Upon a closer inspection of these refactoring patterns, we have made several observations: we noticed that developers document refactoring activities at different levels of granularity, e.g., package, class, and method level. Furthermore, we observe that developers state the motivation behind refactoring, and some of these patterns are not restricted only to fixing code smells, as in the original definition of refactoring in Fowler’s book, i.e., improving the structure of the code. For instance, developers tend often to improve certain non-functional attributes such as the readability and testability of the source code. Additionally, developers occasionally apply the “Don’t Repeat Yourself” principle by removing excessive code duplication. A few patterns indicated that developers refactor the code to improve internal quality attributes such as inheritance, polymorphism, and abstraction. We also noticed the application of a single responsibility principle which is meant to improve the cohesion and coupling of the class when developers explicitly mentioned a few patterns related to dependency removal.
Further, we observe that developers tend to report the executed refactoring operations by explicitly using terms from Fowler’s taxonomy; terms such as inline class/method, Extract Class/Superclass/Method or Push Up Field/Method and Push Down Field/Method.
The generic nature of some of these patterns was a critical observation that we encountered, i.e., many of these patterns are context specific and can be subject to many interpretations, depending on the meaning the developer is trying to convey. For instance, the pattern fixed a problem is descriptive of any anomaly developer encountered and it can be either functional or non-functional. Since in our study, we are interested in textual patterns related to refactoring, we decided to filter this list down by reporting patterns whose frequency in commit messages containing refactoring is significantly higher than in messages of commits without refactoring. The rationale behind this idea is to identify patterns that are repeatedly used in the context of refactoring, and less often in other contexts. Since the patterns were extracted from 111,884 messages of commits containing refactoring (we call them refactoring commits), we need to build another corpus of messages from commits that do not contain refactorings (we call them non-refactoring commits). As we plan on comparing the frequency of keywords between the two corpora, i.e., refactoring and non-refactoring commit messages, it is important to adequately choose the non-refactoring messages to ensure fairness.
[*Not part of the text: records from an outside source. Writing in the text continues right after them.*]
import Mathlib
import HarnessLib
import HarnessLib.Audit
import Summits.Parity.Statement
import Literature.NumberTheory.LFunctions.NoRealZeroUpTo
import Literature.NumberTheory.LFunctions.RealCharacterLadderLeaves
import Literature.NumberTheory.LFunctions.NoRealZeroSmallModuli
import HarnessLib.Audit.Status.Attr

/-!
Route: RealCharacterDecadeTenEven

DORMANT since 2026-09-01T22:40:16Z (reconciler: no traction for 5 d (last activity item-evidence-added at 2026-08-27T21:50:51Z); parked, not closed — `ledger route dormant route-Parity-RealCharacterDecadeTenEven --off` to reactivate) — unstaffed, not closed; items shared with open routes are served there. `ledger route dormant <id> --off` reactivates.

# Route RealCharacterDecadeTenEven — no real zero for every EVEN quadratic primitive χ mod q ≤ 10¹⁰
(25 000× Platt's printed even range), by two certified decade blocks on top of the 10⁹ ladder

X = "for every modulus 3 ≤ q ≤ 10¹⁰, every primitive quadratic EVEN Dirichlet character χ mod q
(χ(−1) = 1, i.e. χ = χ_d with d > 0, d = q) and every real σ ∈ (0,1), L(σ,χ) ≠ 0"
= the rung leaf `Literature.NumberTheory.LFunctions.NoRealZeroEvenUpTo_1e10` (body
`NoRealZeroEvenUpTo 10000000000`; D-0061 alt-closer
'closes rung F-P2c′ (F-P2c-even) of Parity', listed 2026-08-26T01:48Z). It suffices to show five
range blocks X = R0 ∧ R1even ∧ R2even ∧ R3lo ∧ R3hi:
the three blocks of the sibling route RealCharacterThetaLadder restricted to even characters (R0 = q
≤ 4·10⁵ Platt's printed range; R1even =
4·10⁵ < q ≤ 10⁸ and R2even = 10⁸ < q ≤ 10⁹, both BEYOND print and two-lineage certified A + BW,
referee-signed — SHARED items, same signatures)
and the two NEW decade blocks R3lo = 10⁹ < q ≤ 6.432·10⁹ (board cells s1–s5 even) and R3hi =
6.432·10⁹ < q ≤ 10¹⁰ (cells s6–s10 even), each
cell certified by the two code-disjoint integer-only lineages C (sweep-3) ∧ BW regime 3 (eng-2) and
booked per R-1 (two referee-signed lineages per
cell). D-0059 route OF RECORD for the even half of the DATA decade of cell parity-realchar (SIEGEL
INSTRUMENT, D-0070); with the odd sibling
RealCharacterDecadeTen the wide leaf `NoRealZeroUpTo_1e10` (F-P2d) follows by
`noRealZeroUpTo_1e10_iff_odd_and_even`. The blocks are decided by
certified numerics, not kernel proof, and carry that currency label.
Lean: `Literature.NumberTheory.LFunctions.NoRealZeroEvenUpTo 10000000000`

## Assembly
Pure logic: range split q ≤ 4·10⁵ ∨ 4·10⁵ < q ≤ 10⁸ ∨ 10⁸ < q ≤ 10⁹ ∨ 10⁹ < q ≤ 6.432·10⁹ ∨
6.432·10⁹ < q ≤ 10¹⁰ (`omega`); the deciding theorem
`closes` (glue-E.lean; farm rc 0, 0 sorries in the seat's SketchE.lean) concludes the leaf
`NoRealZeroEvenUpTo_1e10` (= `NoRealZeroEvenUpTo 10000000000`).

CLOSES_TARGET: closes rung F-P2c′ of Parity: Literature.NumberTheory.LFunctions.NoRealZeroEvenUpTo_1e10 (D-0061; not the summit Statement) — the deciding theorem of this route concludes that registered leaf instead of the Statement decl `GeneralizedHardyLittlewood` (class rung: servable and labelled, never counted as concluding the summit Statement).

Rationale: WHY THIS LINE. Mechanism (unchanged from the 10⁹ ladder): a real zero σ ∈ (0,1) of L(s,χ_d) is a
zero of the completed function Λ_d(σ) = ξ(σ,χ_d), a
theta integral whose positivity on [0,1] is decidable row by row by certified evaluation — lineage
BW regime 3 (integer-only
Bernstein/Chebyshev panel enclosures with an in-job regime-1 second pass) and lineage C
(integer-only, two-end batch interpolation + per-row
exact retry, independently generated tables cross-validated against A's), with lineage A′ (deep
Taylor recheck) as the capstone on each
cell's smallest rows; tree criterion `noRealZeroUpTo_iff_dirichletXi_re_pos` (p403290). Print for
EVEN characters stops at q ≤ 4·10⁵
(Platt2016GRH Thms 7.1–7.2; Chua2005RealZeros Thm 1.1 to 2·10⁵), three orders of magnitude below the
odd print (Watkins 3·10⁸);
Lu–Zaman–Zhao 2026 (arXiv:2602.03626 Thm 1.1) reach 10¹⁰ for all quadratic χ only in the NARROW
window σ ≥ 1 − 1/(5 log q). What this
route does that the 10⁹ route does not: it types the even decade (10⁹,10¹⁰] — 25 000× the printed
even range, full interval (0,1) — as two
booking blocks aligned with the cell's lineage map, so the even leaf closes the moment the board's
even column is contiguous. Nothing is
imported from another area; no new mathematics is claimed; consumers take the leaf as a hypothesis
(`NoRealZeroEvenUpTo` anti-level lemmas,
central-value positivity, the `_upTo_1e10` vacuity lemmas of HOME/CONDITIONALS.md §4 once re-based
on the certified leaf).

RANKED CRUXES. #2 EvenHighDecade (crux) — for every modulus 6.432·10⁹ < q ≤ 10¹⁰, every primitive
quadratic EVEN χ mod q and every σ ∈ (0,1), L(σ,χ) ≠ 0 (1 084 541 845 fundamental d > 0, two
independent Möbius counts, referee V66; board cells s6–s10 even; DATA lineage C kit j248379 (s6+s7)
/ j248381 (s8–s10), lineage BW regime 3 even j247457 (5·10⁹, 7.71·10⁹] upper part / j247458
(7.71·10⁹, 10¹⁰]; currency: certified numerics, two code-disjoint integer-only lineages,
referee-signed per cell). [difficulty: L] (why it might fail: false iff an even d with 6.432·10⁹ < d
≤ 10¹⁰ has a real zero; evidence-side, even Λ_d(1/2) is smallest where h(d) log ε_d is tiny, and
lineage C's batch interpolation at this height is the newest code — a value-level C-vs-BW disjoint
pair voids the block's certificate.) [Platt2016GRH, Chua2005RealZeros, arXiv:2602.03626]
#3 EvenLowDecade (crux) — for every modulus 10⁹ < q ≤ 6.432·10⁹, every primitive quadratic EVEN χ
mod q and every σ ∈ (0,1), L(σ,χ) ≠ 0 (1 651 129 975 fundamental d > 0; board cells s1–s5 even; DATA
lineage C kit j247772 (s1) / j247779 (s2) / j247958 (s3) / j248377 (s4) / j248378 (s5), lineage BW
regime 3 even j247456 (10⁹, 5·10⁹] / j247457 lower part; currency: certified numerics, two
code-disjoint lineages per cell, referee-signed). [difficulty: L] (why it might fail: false iff an
even d with 10⁹ < d ≤ 6.432·10⁹ has a real zero; in practice the rows with the smallest Λ_d(1/2)
(small regulator × class number) may stay UNCERTIFIED in both integer lineages within budget and
need the A′ deep recheck before the cell books.) [Platt2016GRH, Chua2005RealZeros, arXiv:2602.03626]
#4 EvenToBillion (crux) — for every modulus 10⁸ < q ≤ 10⁹, every primitive quadratic EVEN χ mod q
and every σ ∈ (0,1), L(σ,χ) ≠ 0 — SHARED with route RealCharacterThetaLadder (same signature, item
stmt-Parity-18821); DATA: two-lineage full width A + BW, referee V32/V34/V35 (607 927 069
fundamental d both parities at 10⁹); currency: certified numerics. [difficulty: L] (why it might
fail: false iff an even d with 10⁸ < d ≤ 10⁹ has a real zero; 2 500× beyond the printed even range,
so the whole block rests on the cell's two lineages (no print to fall back on).) [Platt2016GRH,
Chua2005RealZeros, arXiv:2602.03626, arXiv:2301.10722]
#5 EvenToHundredMillion (crux) — for every modulus 4·10⁵ < q ≤ 10⁸, every primitive quadratic EVEN χ
mod q and every σ ∈ (0,1), L(σ,χ) ≠ 0 — SHARED with route RealCharacterThetaLadder (same signature,
item stmt-Parity-18822); DATA: lineage A R1 (PASS V13) + lineage BW R1-W, referee-signed; currency:
certified numerics (250× beyond print). [difficulty: M] (why it might fail: false iff an even d with
4·10⁵ < d ≤ 10⁸ has a real zero; unlike the odd block of the same range (inside Watkins' theorem)
nothing printed covers it, so a late value-level disjoint pair between the two lineages would reopen
it.) [Platt2016GRH, Chua2005RealZeros, arXiv:2301.10722]
#9 PlattRange (support) — no real zero in (0,1) for every primitive quadratic χ mod 3 ≤ q ≤ 4·10⁵,
both parities — Platt's printed range (tree `noRealZeroUpTo_platt` modulo the named facts
`platt2016_theorem71/72`) and the cell's STEP-0 (three code-disjoint certified lineages A/BW/C, 243
171/243 171 fundamental d, referee STEP0-PASS / STEP0-W-PASS / V53); SHARED with route
RealCharacterThetaLadder (item stmt-Parity-18824); kernel sub-range `noRealZeroUpTo_twentyThree`
(p403994). [difficulty: XL] [Platt2016GRH, Watkins2004RealZeros, Chua2005RealZeros]

TWO-LAYER PLAN. Foreseen glued split of each decade block into its board cells only if a cell stalls
(EvenLowDecade ⇐ s1 → s2 → s3 → s4 → s5, boundaries
2.546/3.703/4.699/5.599 ·10⁹; EvenHighDecade ⇐ s6–s7 → s8–s10, boundary 7.955·10⁹; BW's even jobs
cut at 5·10⁹ and 7.71·10⁹, so a cell books
only when both covering BW jobs and its C job have referee verdicts) — nothing filed now; cells are
engine bookkeeping on HOME/SWEEP-BOARD.md.
With the odd sibling's leaf, `NoRealZeroUpTo_1e10` (F-P2d) follows by
`noRealZeroUpTo_1e10_iff_odd_and_even` (tree, p415610) — a one-line
route or Theorems file when both leaves are closed.

KILL CRITERIA. A certified real zero (an interval on which Λ_d < 0 for some even d ≤ 10¹⁰,
reproduced by a second lineage) refutes the block containing d,
closes the route `refuted:<Block>`, and is a counterexample to Chowla's conjecture. A referee GAP
verdict on an even decade cell (disjoint
value-level enclosures between C and BW, or an UNCERTIFIED row surviving the per-row retry and the
A′ deep recheck) that is not repaired
inside the cell's envelope (5 500 core-h) forces re-pointing at the 10⁹ leaf (this route goes
dormant, the 10⁹ route stands).

NOT DECOMPOSED YET. No per-cell, per-batch or per-discriminant items (10 cells, ≈ 10⁵ batches):
bookkeeping lives on HOME/SWEEP-BOARD.md and DATA.md. No
items for the odd decade (sibling route RealCharacterDecadeTen, opened 2026-08-26T02:11Z), for the
ξ-positivity form of the blocks
(equivalent by `noRealZeroUpTo_iff_dirichletXi_re_pos`), for the central-value enclosures /
near-miss table (HOME/NEAR-MISS data, not
statements), or for consumers (in tree, leaf as hypothesis). No kernel replay of any decade row is
planned.

CHEAPEST FALSIFIER. The STEP-0-at-height join: certify one 10⁶-wide even window at the TOP of the
decade, [9 999 000 000, 10 000 000 001), with two code-disjoint
lineages and join the Λ_d(1/2) enclosures value by value — one disjoint pair kills the evidence for
EvenHighDecade (not the statement) and
sends both lineages to audit. Already run: lineage A top window both signs (j246605, ALL_CERTIFIED),
lineage C STEP-0 V53, BW regime-3
STEP-0 V54; the decade-wide joins happen per cell at booking.

NUMBERS. Printed wide frontier (even): q ≤ 4·10⁵ (Platt2016GRH Thms 7.1–7.2), 2·10⁵
(Chua2005RealZeros Thm 1.1); odd print |d| ≤ 3·10⁸ (Watkins).
Narrow: σ ≥ 1 − 1/(5 log q), all quadratic χ, q ≤ 10¹⁰ (arXiv:2602.03626 Thm 1.1, ≈ 150k core-h).
Cell: N₊(10⁹) = 303 963 559,
N₊(6.432·10⁹) = 1 955 093 534, N₊(10¹⁰) = 3 039 635 379 (two independent Möbius counters + referee
V66) ⇒ EvenLowDecade 1 651 129 975 rows,
EvenHighDecade 1 084 541 845 rows; decade budget ≤ 2 200 core-h all-in (both parities) of the
realchar envelope 5 500 (board R-9); record
small values at 10⁹ (even): min L(1,χ_d) over fundamental 0 < d ≤ 10⁹ = 0.189483 at d = 5 417 453
(near-miss engine 2, j247270, unbooked).

DEFINITION REQUESTS. None. The leaf `Literature.NumberTheory.LFunctions.NoRealZeroEvenUpTo_1e10 :
Prop := NoRealZeroEvenUpTo 10000000000` is landed (p415610,
RealCharacterLadderLeaves.lean :92) together with `NoRealZeroOddUpTo_1e10`, `NoRealZeroUpTo_1e10`,
`noRealZeroUpTo_1e10_iff_odd_and_even`,
`NoRealZeroUpTo_1e10.to_1e9`.

Novelty: Searches (2026-08-25/26, inherited from the sibling filings and re-run for the decade): lit search
--hybrid "real zeros of quadratic Dirichlet L-functions verified computation discriminant" (textbook
hits only: Montgomery–Vaughan 2007 p.109, Cohen 1993, Buell 1989); lit search "Landau-Siegel zeros
numerical computations" --source all (local: arXiv:2602.03626 pp.1,16,20; arXiv:2301.10722 p.9;
remote: doi:10.1016/j.jnt.2023.04.008, doi:10.1090/mcom/4268, Sarnak–Zaharescu 2002); lit galaxy
search "real zeros of real|Landau-Siegel zero|no Siegel zero" --star all (21 rows, none a
verification table beyond Watkins/Platt/LZZ; pdf:199087960 Stopple = context); lit read
arxiv:2301.10722 --grep (p.3: "Watkins … q ≤ 3·10⁸ odd, Platt … even q ≤ 4·10⁵").
Nearest prior art found: Platt2016GRH Thms 7.1–7.2 (even and odd, q ≤ 4·10⁵, rigorous) [corpus: tree
NoRealZeroPrintedFrontier.lean / RobinMorrillPlattRange.lean cites]; Chua2005RealZeros Thm 1.1
(even, d ≤ 2·10⁵) [corpus: tree NoRealZeroPrintedFrontier.lean :61]; arXiv:2602.03626 Thm 1.1
[corpus:arxiv-2602.03626 p.1] (q ≤ 10¹⁰ but NARROW); arXiv:2301.10722 Thm 1 [corpus:arxiv-2301.10722
p.3] (prime q ≤ 10⁷, even, narrow, non-certified).
Delta: the even wide column moves from 4·10⁵ (print) — via the 10⁹ ladder's two certified even
blocks — to 10¹⁰ with two code-disjoint certified integer-only lineages per cell, typed as two
booking blocks; no new mathematics is claimed.
Claimed grade: variant  [refs: 10.1016/j.jnt.2023.04.008, 10.1090/mcom/4268, 2602.03626, 2301.10722, doi:10.1016/j.jnt.2023.04.008, doi:10.1090/mcom/4268, arxiv:2301.10722, arxiv-2602.03626, arxiv-2301.10722]

Barriers (technique_class: certified-numerics, theta-positivity, interval-arithmetic): - technique_class: certified-numerics, theta-positivity, interval-arithmetic
- Literature.Barriers.Parity.SiegelZeroTwinPrimes: it does not touch it and does not try — a finite
table (q ≤ 10¹⁰) implies nothing about Siegel zeros of unbounded quality or about twin primes (H4/H5
of the cell); the route is an instrument (explicit exclusion for q ≤ Q), not a summit move.
- Literature.Barriers.Parity.SiegelZeroPrimePairBarrier: outside its class — no shift-uniform
prime-pair bound is claimed or used; the only output is L(σ,χ_d) ≠ 0 on (0,1) for even d ≤ 10¹⁰,
which the barrier neither forbids nor is fed by.
- Literature.Barriers.Parity.BrunTitchmarshSiegelZero: not in its class (no sieve bound is improved;
nothing asymptotic is claimed). (Uncatalogued for Parity but governing the method: the
Epstein/class-sum kernel method
`Literature/Barriers/RiemannHypothesis/EpsteinZetaRealZerosSmallK.lean` is blocked from d ≥ 200 by
its own scope statement — hence certified numerics, not kernel, above d = 144.)
- Negatives index: empty for these statements at filing (no refuted `NoRealZero*` /
`NoExceptionalZero*` instance in `ledger negatives --problem Parity`, 4 unrelated Parity negatives;
the A1 episode — `NoExceptionalZeroUpTo` without `0 < σ` false via L(−1,χ₃) = 0 — is built into the
landed definitions).

History (route lifecycle, newest last):
- 2026-09-01T22:40:16Z · DORMANT — reconciler: no traction for 5 d (last activity item-evidence-added at 2026-08-27T21:50:51Z); parked, not closed — `ledger route dormant route-Parity-RealCharact (operator:999:251170)

sub-problem: GeneralizedHardyLittlewood · status: dormant · opened planner-parity-realchar-theory-g5-0 2026-08-26T02:32:04Z · rev 1 · ledger route-Parity-RealCharacterDecadeTenEven
GENERATED by the gate from the ledger (D-0016/17). Provers cite these decls: `theorem foo : Summit.Parity.GeneralizedHardyLittlewood.Theses.RealCharacterDecadeTenEven.<Decl> := …` in Summits/Parity/GeneralizedHardyLittlewood/Theorems/<Name>.lean.
-/

namespace Summit.Parity.GeneralizedHardyLittlewood.Theses.RealCharacterDecadeTenEven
To do so, we follow the following heuristics: we randomly select a statistically significant sample of commits (confidence level of 95%), 1) chosen from the same set of 800 projects that issued the refactoring commits; 2) whose authors are from the same authors of the refactoring commits; 3) whose timestamps are in the same interval of refactoring commits timestamps; 4) and finally, the average length of commit messages are approximately close (118 for refactoring commits, and 120 for non-refactoring commits).